variable {d : ℕ} {𝔸 : Type*} [CStarAlgebra 𝔸]

/-- `R(X)Y = XYX⁻¹` is jointly continuous in the bond variable `X` and the fibre element `Y`. [cite: Balaban1985RegularSpaces, (1.1) p.76 («R(U(x, x′))»)] -/
theorem continuous_conjR : Continuous fun p : 𝔸ˣ × 𝔸 => conjR p.1 p.2 := by
  unfold conjR
  fun_prop

/-- `R(X)Y` along continuous arguments. [cite: Balaban1985RegularSpaces, (1.1) p.76 (bookkeeping)] -/
theorem continuous_conjR_comp {Z : Type*} [TopologicalSpace Z] {f : Z → 𝔸ˣ} {g : Z → 𝔸} (hf : Continuous f) (hg : Continuous g) :
    Continuous fun z => conjR (f z) (g z) :=
  continuous_conjR.comp (hf.prodMk hg)

/-- **THE FORWARD COVARIANT DERIVATIVE (1.1) IS CONTINUOUS IN THE BACKGROUND** (jointly with a background-dependent argument function, read at
the two sites it uses). [cite: Balaban1985RegularSpaces, (1.1) p.76] -/
theorem continuous_covDerivFwd_of {Z : Type*} [TopologicalSpace Z] {V : Z → Site d → Fin d → 𝔸ˣ} (hV : Continuous V)
    {F : Z → Site d → 𝔸} (η : ℝ) (μ : Fin d) (x : Site d) (hF₁ : Continuous fun z => F z (x + e μ)) (hF₀ : Continuous fun z => F z x) :
    Continuous fun z => covDerivFwd η (V z) μ (F z) x := by
  unfold covDerivFwd
  have h1 : Continuous fun z => V z x μ := (continuous_apply μ).comp ((continuous_apply x).comp hV)
  exact ((continuous_conjR_comp h1 hF₁).sub hF₀).const_smul _

/-- **THE BACKWARD COVARIANT DERIVATIVE (1.1) IS CONTINUOUS IN THE BACKGROUND.** [cite: Balaban1985RegularSpaces, (1.1) p.76] -/
theorem continuous_covDeriv_of {Z : Type*} [TopologicalSpace Z] {V : Z → Site d → Fin d → 𝔸ˣ} (hV : Continuous V)
    {F : Z → Site d → 𝔸} (η : ℝ) (ν : Fin d) (x : Site d) (hF₁ : Continuous fun z => F z (x - e ν)) (hF₀ : Continuous fun z => F z x) :
    Continuous fun z => covDeriv η (V z) ν (F z) x := by
  unfold covDeriv
  have h1 : Continuous fun z => (V z (x - e ν) ν)⁻¹ := ((continuous_apply ν).comp ((continuous_apply (x - e ν)).comp hV)).inv
  exact ((continuous_conjR_comp h1 hF₁).sub hF₀).const_smul _

/-- **THE PLAQUETTE COVARIANT DERIVATIVE (3.4) IS CONTINUOUS IN THE BACKGROUND** (fixed bond field). [cite: Balaban1985BackgroundPropagators, (3.4) p.391] -/
theorem continuous_plaqCovDeriv (η : ℝ) (A : Site d → Fin d → 𝔸) (μ ν : Fin d) (x : Site d) :
    Continuous fun U₀ : Site d → Fin d → 𝔸ˣ => plaqCovDeriv η U₀ A μ ν x := by
  have h : Continuous fun U₀ : Site d → Fin d → 𝔸ˣ =>
      covDerivFwd η U₀ μ (fun y => A y ν) x - covDerivFwd η U₀ ν (fun y => A y μ) x :=
    (continuous_covDerivFwd_of (Z := Site d → Fin d → 𝔸ˣ) (F := fun _ y => A y ν) continuous_id η μ x continuous_const
        continuous_const).sub
      (continuous_covDerivFwd_of (Z := Site d → Fin d → 𝔸ˣ) (F := fun _ y => A y μ) continuous_id η ν x continuous_const
        continuous_const)
  exact h.congr fun U₀ => (plaqCovDeriv_eq_covDerivFwd η U₀ A μ ν x).symm

/-- ★ **THE `D*D` LETTER IS CONTINUOUS IN THE BACKGROUND, AT EVERY BACKGROUND**: for every bond field `A` and every bond, `U₀ ↦ (D^{η*}_{U₀}D^η_{U₀}A)(b)`
is continuous on `ℤᵈ × {directions} → 𝔸ˣ` (a finite combination of conjugations by bond variables). [cite: Balaban1985RegularSpaces, (1.55) p.86, (1.1)–(1.2) p.76; Balaban1985BackgroundPropagators, (3.10) p.392] -/
theorem continuous_Jcur (η : ℝ) (A : Site d → Fin d → 𝔸) (μ : Fin d) (x : Site d) :
    Continuous fun U₀ : Site d → Fin d → 𝔸ˣ => Jcur η U₀ A μ x := by
  unfold Jcur pdiv
  refine (continuous_finsetSum _ fun ν _ => ?_).sub (continuous_finsetSum _ fun ν _ => ?_)
  · exact continuous_covDeriv_of continuous_id η ν x (continuous_plaqCovDeriv η A ν μ _) (continuous_plaqCovDeriv η A ν μ _)
  · exact continuous_covDeriv_of continuous_id η ν x (continuous_plaqCovDeriv η A μ ν _) (continuous_plaqCovDeriv η A μ ν _)

/-- **A6 ∕ NON-VACUITY — THE ONE-LEVEL RECORD's LETTERS ARE CONTINUOUS IN THE BACKGROUND EVERYWHERE** (`Δ_a(U₀)A = D*_{U₀}D_{U₀}A + η⁻²𝟙_{Ω₀}A`):
`LettersContinuousWithinAt` holds for `B9Eq327GreenZd.opsLevelZero` on every field class, every background set, at every background — so the hypotheses of
§2 (with `linearOnDomAt_opsLevelZero`, `bondPair_deltaAOf_opsLevelZero_pos`) are inhabited in the tree. [cite: Balaban1985BackgroundPropagators, (3.26) p.395, (3.16) p.393] -/
theorem lettersContinuousWithinAt_opsLevelZero {L : ℕ} (ops₀ : ℝ → B8LeafModelZd.ZdIdx d L → ℕ → B9SupplySockB9P3ZdLetters.OpsZd d 𝔸) (M : ℝ)
    (i : B8LeafModelZd.ZdIdx d L) (m : ℕ) (W : Submodule ℝ (Site d → Fin d → 𝔸)) (𝒰 : Set (Site d → Fin d → 𝔸ˣ)) (U₁ : Site d → Fin d → 𝔸ˣ) :
    LettersContinuousWithinAt i.η (B9Eq327GreenZd.opsLevelZero ops₀ M i m) (i.Ω 0) W 𝒰 U₁ := by
  intro A _ y μ _
  have h : Continuous fun U₀ : Site d → Fin d → 𝔸ˣ => B9SupplySockB9P3ZdLetters.deltaAOf i.η (B9Eq327GreenZd.opsLevelZero ops₀ M i m) U₀ A y μ := by
    simp only [B9Eq327GreenZd.deltaAOf_opsLevelZero]
    exact (continuous_Jcur i.η A μ y).add continuous_const
  exact h.continuousWithinAt

/-- **A6: THE WHOLE HYPOTHESIS SET OF §2 IS MET IN THE TREE** — for the one-level record at a member with finite `Ω₀`, a tracial faithful `τ`, and the
set `𝒰` of unitary backgrounds: linearity (`linearOnDomAt_opsLevelZero`), continuity (previous theorem) and positivity at `U₁`
(`bondPair_deltaAOf_opsLevelZero_pos`), hence the conclusion of `bondPair_pos_eventually_domSub` (there, of course, positivity holds at every unitary
background outright). [cite: Balaban1985BackgroundPropagators, Thm 3.11 p.416, (3.26) p.395] -/
theorem bondPair_pos_eventually_opsLevelZero [FiniteDimensional ℝ 𝔸] {L : ℕ} (τ : 𝔸 →ₗ[ℂ] ℂ) (hτt : ∀ a b : 𝔸, τ (a * b) = τ (b * a))
    (hτp : ∀ a : 𝔸, a ≠ 0 → 0 < (τ (star a * a)).re)
    (ops₀ : ℝ → B8LeafModelZd.ZdIdx d L → ℕ → B9SupplySockB9P3ZdLetters.OpsZd d 𝔸) (M : ℝ) (i : B8LeafModelZd.ZdIdx d L) (m : ℕ)
    (hΩ : (i.Ω 0).Finite) {U₁ : Site d → Fin d → 𝔸ˣ} (hU₁ : ∀ (x : Site d) (κ : Fin d), U₁ x κ ∈ B7Prop2Explicit.unitaryUnits 𝔸) :
    ∀ᶠ U₀ in 𝓝[{U | ∀ (x : Site d) (κ : Fin d), U x κ ∈ B7Prop2Explicit.unitaryUnits 𝔸}] U₁,
      ∀ A ∈ B9Eq327GreenZd.domSub (𝔸 := 𝔸) (i.Ω 0), A ≠ 0 →
        0 < B9Eq327GreenZd.bondPair τ A (B9SupplySockB9P3ZdLetters.deltaAOf i.η (B9Eq327GreenZd.opsLevelZero ops₀ M i m) U₀ A) :=
  bondPair_pos_eventually_domSub τ hΩ hU₁ (fun U₀ _ => B9Eq327GreenZd.linearOnDomAt_opsLevelZero ops₀ M i m U₀)
    (lettersContinuousWithinAt_opsLevelZero ops₀ M i m _ _ U₁)
    fun _ hA hA0 => B9Eq327GreenZd.bondPair_deltaAOf_opsLevelZero_pos ops₀ M i m τ hτt hτp hΩ hU₁ hA hA0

----------

Exercise
For each line of the listing that holds the word "unfold", show that line.

Task output
  unfold conjR
  unfold covDerivFwd
  unfold covDeriv
  unfold Jcur pdiv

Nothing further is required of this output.